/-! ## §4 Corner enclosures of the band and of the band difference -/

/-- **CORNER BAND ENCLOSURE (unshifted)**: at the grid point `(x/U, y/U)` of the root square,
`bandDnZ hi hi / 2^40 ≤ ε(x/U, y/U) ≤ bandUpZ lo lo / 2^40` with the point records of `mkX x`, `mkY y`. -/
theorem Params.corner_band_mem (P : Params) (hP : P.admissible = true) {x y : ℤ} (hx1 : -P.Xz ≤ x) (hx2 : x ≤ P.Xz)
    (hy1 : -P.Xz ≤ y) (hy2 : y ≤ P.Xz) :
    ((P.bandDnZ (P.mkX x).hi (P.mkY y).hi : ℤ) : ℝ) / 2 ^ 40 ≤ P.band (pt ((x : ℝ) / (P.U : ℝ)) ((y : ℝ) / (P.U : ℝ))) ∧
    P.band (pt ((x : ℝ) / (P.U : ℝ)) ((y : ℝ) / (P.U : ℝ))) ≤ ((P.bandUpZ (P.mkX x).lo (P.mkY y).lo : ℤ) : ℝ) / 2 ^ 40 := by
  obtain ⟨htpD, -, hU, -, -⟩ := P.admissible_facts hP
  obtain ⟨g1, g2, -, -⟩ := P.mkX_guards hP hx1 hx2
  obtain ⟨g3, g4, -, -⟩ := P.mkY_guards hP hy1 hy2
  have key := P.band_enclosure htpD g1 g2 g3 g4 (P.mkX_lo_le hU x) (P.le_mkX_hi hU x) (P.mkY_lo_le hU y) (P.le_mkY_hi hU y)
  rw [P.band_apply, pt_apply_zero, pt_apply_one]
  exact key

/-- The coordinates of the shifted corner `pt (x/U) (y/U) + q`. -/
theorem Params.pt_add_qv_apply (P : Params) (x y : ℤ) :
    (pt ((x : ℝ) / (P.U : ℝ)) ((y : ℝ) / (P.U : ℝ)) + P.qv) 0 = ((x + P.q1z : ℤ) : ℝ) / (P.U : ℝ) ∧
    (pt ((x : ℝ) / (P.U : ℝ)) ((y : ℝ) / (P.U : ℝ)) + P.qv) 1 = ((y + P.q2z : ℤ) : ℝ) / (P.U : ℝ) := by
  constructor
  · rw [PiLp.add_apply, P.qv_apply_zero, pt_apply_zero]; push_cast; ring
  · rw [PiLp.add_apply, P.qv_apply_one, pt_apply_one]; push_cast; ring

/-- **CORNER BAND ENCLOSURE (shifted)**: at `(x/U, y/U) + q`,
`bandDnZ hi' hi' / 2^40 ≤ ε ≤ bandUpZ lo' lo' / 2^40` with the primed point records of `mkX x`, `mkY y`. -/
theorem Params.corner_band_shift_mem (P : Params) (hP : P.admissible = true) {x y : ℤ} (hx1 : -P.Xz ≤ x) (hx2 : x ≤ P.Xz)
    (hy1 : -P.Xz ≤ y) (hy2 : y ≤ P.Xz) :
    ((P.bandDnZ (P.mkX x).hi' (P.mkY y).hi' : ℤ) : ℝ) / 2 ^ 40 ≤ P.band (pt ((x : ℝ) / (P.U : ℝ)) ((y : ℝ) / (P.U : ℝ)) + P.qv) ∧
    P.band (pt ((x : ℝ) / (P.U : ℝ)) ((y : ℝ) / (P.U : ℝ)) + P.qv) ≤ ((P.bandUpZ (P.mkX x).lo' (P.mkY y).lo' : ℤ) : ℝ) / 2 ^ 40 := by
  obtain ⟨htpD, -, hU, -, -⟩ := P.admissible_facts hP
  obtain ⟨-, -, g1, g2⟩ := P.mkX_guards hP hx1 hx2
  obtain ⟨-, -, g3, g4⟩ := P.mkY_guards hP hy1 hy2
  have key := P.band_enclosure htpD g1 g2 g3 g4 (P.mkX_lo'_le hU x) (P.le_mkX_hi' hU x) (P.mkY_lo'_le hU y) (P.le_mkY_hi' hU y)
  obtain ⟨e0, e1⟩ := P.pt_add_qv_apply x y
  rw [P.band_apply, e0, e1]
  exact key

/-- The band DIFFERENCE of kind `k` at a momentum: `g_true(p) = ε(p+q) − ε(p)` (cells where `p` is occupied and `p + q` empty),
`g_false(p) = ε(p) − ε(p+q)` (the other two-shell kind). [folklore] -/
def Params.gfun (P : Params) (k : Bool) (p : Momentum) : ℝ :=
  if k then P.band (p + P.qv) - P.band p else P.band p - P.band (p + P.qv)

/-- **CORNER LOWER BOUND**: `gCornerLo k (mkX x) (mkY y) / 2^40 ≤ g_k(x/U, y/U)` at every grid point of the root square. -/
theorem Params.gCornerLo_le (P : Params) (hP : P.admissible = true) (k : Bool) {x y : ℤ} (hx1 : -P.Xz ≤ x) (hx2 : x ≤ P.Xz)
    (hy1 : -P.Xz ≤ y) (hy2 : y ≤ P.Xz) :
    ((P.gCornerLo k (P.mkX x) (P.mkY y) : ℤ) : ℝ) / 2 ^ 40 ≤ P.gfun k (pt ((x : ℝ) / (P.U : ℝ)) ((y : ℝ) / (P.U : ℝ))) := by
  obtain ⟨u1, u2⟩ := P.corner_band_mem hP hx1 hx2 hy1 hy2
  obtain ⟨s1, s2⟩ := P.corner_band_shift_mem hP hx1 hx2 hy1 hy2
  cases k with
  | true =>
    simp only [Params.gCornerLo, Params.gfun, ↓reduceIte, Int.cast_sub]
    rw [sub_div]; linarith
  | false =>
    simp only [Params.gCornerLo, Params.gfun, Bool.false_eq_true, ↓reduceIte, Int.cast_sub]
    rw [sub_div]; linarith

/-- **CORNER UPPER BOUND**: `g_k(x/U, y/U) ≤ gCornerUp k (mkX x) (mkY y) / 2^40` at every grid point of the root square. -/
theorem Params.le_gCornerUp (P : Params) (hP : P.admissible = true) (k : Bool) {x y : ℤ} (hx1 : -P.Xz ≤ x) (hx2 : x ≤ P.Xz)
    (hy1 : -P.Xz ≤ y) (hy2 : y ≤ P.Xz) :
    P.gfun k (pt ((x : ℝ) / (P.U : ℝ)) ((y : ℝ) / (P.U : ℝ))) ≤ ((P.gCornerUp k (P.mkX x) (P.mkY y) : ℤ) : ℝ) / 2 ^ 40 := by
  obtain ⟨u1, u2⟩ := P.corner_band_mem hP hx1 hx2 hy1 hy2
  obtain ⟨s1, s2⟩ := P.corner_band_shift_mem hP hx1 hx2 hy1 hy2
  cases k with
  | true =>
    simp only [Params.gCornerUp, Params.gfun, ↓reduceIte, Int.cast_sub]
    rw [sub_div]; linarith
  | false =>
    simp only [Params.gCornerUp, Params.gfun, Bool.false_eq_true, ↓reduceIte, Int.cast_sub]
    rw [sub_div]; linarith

::::::::

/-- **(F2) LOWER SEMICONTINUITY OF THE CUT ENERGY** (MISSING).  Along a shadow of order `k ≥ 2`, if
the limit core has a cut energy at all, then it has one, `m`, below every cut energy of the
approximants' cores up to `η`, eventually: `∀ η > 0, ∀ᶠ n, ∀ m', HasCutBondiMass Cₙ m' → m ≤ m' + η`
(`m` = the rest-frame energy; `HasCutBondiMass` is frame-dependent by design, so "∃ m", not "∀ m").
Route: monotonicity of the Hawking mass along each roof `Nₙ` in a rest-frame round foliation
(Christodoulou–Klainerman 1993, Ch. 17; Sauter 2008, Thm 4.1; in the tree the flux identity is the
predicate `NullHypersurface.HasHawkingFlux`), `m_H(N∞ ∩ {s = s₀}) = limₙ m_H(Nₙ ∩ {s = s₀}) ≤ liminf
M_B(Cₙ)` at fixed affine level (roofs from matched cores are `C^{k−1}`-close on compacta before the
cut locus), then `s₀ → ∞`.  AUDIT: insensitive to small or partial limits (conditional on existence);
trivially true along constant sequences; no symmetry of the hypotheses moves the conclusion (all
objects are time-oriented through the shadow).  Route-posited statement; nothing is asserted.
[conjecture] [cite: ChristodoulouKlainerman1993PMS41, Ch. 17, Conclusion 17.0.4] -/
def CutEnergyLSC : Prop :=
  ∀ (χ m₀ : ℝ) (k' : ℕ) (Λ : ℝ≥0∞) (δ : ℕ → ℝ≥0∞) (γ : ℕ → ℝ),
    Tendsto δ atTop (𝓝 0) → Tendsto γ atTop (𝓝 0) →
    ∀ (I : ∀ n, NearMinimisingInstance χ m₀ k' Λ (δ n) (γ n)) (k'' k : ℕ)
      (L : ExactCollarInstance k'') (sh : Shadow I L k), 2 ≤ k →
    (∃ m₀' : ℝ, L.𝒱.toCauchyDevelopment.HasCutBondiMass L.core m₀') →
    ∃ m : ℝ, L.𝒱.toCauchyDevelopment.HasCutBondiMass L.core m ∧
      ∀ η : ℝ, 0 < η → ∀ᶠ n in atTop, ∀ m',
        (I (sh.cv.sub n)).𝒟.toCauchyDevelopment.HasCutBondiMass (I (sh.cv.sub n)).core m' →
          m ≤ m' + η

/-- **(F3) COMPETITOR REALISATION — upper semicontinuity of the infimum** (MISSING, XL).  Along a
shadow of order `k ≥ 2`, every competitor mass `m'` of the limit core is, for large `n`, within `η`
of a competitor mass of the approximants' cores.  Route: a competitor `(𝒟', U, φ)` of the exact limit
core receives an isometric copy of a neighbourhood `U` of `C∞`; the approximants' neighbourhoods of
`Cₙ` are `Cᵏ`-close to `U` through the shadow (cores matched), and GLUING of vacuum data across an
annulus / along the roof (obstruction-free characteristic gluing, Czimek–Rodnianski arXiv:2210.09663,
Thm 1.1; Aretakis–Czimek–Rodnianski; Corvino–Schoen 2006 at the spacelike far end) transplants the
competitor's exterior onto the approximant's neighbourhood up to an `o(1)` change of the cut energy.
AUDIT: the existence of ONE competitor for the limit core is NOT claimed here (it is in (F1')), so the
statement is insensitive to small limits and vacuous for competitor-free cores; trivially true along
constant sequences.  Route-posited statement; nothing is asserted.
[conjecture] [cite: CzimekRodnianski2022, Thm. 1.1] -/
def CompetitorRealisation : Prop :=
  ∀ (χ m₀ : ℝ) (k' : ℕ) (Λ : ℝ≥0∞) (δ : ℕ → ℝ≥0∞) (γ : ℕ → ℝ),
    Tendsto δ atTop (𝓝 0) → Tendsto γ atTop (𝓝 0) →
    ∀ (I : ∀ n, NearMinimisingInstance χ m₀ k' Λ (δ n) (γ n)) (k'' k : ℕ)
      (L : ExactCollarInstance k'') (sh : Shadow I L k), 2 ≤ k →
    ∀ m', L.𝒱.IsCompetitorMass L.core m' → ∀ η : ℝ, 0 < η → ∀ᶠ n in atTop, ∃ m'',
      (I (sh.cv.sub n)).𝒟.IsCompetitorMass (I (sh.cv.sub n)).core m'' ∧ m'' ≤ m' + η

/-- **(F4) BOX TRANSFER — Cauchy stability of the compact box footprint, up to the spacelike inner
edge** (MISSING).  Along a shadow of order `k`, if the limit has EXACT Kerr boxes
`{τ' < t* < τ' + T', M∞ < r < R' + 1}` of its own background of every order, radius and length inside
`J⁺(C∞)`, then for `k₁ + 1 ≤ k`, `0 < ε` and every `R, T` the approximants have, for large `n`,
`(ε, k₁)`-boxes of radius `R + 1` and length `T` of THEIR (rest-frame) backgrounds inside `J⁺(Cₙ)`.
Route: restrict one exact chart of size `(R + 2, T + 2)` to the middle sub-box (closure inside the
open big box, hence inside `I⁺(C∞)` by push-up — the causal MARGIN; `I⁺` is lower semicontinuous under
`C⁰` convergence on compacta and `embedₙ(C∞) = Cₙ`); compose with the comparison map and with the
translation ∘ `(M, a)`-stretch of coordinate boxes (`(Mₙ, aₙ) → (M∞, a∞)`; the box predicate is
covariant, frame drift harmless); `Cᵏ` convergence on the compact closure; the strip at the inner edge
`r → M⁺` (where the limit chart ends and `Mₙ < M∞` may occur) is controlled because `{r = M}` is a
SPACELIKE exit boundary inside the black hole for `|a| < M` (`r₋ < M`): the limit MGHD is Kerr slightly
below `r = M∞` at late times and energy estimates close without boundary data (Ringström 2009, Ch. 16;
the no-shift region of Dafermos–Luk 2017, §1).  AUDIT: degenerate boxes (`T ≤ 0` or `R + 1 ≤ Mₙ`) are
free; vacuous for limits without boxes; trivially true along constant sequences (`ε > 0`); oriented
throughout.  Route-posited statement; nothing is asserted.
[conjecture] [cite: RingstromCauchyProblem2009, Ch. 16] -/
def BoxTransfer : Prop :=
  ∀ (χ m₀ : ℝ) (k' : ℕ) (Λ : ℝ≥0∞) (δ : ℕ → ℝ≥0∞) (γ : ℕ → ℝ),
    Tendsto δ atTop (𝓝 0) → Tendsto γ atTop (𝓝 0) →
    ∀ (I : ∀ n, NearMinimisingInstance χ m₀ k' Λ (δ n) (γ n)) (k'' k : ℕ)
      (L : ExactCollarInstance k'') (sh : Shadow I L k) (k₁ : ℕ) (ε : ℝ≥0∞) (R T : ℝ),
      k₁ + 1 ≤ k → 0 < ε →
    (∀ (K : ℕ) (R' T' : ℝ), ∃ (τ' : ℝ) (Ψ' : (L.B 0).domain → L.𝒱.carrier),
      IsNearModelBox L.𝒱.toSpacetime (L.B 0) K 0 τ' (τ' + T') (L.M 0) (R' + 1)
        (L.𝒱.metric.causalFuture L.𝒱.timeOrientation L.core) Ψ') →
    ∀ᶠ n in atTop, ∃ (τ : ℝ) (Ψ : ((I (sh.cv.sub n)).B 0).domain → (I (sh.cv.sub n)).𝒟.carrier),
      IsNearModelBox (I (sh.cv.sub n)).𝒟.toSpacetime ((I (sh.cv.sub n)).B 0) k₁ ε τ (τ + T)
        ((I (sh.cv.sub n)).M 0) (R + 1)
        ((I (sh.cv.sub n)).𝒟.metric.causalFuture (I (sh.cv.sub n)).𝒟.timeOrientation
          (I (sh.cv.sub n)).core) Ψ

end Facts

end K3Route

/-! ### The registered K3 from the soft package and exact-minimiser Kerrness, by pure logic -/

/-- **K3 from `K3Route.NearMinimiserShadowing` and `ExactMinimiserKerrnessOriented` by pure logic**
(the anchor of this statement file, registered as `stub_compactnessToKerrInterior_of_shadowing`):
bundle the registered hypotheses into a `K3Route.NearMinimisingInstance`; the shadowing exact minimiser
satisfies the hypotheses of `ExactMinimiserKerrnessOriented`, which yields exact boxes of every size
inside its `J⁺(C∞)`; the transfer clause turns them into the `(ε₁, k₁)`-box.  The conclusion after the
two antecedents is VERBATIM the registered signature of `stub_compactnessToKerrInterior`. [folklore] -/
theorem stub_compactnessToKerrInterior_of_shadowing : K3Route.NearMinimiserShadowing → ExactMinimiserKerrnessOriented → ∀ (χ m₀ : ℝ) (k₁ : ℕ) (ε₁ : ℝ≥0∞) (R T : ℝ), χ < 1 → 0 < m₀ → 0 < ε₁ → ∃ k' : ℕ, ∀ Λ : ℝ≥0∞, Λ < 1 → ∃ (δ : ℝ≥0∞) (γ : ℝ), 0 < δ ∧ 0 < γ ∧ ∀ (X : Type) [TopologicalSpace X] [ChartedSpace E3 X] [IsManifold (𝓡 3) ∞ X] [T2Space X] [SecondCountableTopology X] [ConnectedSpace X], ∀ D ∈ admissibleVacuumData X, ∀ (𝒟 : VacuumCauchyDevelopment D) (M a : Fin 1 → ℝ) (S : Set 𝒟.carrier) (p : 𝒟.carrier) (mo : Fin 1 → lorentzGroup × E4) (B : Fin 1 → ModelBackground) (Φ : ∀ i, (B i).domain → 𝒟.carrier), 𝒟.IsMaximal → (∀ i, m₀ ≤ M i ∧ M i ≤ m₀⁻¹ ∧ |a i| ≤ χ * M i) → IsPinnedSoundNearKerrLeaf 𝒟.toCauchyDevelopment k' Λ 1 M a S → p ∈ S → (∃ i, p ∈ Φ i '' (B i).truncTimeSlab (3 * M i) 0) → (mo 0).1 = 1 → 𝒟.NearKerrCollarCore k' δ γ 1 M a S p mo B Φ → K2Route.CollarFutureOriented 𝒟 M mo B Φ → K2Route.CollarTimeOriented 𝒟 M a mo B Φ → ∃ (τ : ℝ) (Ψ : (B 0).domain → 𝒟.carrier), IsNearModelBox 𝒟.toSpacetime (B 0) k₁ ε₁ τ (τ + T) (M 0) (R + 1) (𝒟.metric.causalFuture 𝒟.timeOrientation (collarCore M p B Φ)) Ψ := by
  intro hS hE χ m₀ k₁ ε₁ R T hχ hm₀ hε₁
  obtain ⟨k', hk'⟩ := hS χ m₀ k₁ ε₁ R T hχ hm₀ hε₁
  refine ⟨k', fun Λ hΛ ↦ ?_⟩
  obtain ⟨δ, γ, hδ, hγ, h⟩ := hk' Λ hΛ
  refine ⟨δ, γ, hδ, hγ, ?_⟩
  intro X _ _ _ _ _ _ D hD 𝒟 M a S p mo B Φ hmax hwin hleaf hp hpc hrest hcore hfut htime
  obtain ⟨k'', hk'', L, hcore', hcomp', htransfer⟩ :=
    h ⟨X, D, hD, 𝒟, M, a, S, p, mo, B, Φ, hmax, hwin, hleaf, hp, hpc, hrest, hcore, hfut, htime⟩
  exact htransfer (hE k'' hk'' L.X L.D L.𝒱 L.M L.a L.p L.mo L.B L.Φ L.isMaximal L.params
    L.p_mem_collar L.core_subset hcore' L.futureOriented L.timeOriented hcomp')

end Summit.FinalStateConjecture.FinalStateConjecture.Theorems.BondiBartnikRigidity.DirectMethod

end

::::::::

■ What to work on ■
Filter the records above, keeping each line that contains the word "htpD".

■ Final answer ■
  obtain ⟨htpD, -, hU, -, -⟩ := P.admissible_facts hP
  have key := P.band_enclosure htpD g1 g2 g3 g4 (P.mkX_lo_le hU x) (P.le_mkX_hi hU x) (P.mkY_lo_le hU y) (P.le_mkY_hi hU y)
  obtain ⟨htpD, -, hU, -, -⟩ := P.admissible_facts hP
  have key := P.band_enclosure htpD g1 g2 g3 g4 (P.mkX_lo'_le hU x) (P.le_mkX_hi' hU x) (P.mkY_lo'_le hU y) (P.le_mkY_hi' hU y)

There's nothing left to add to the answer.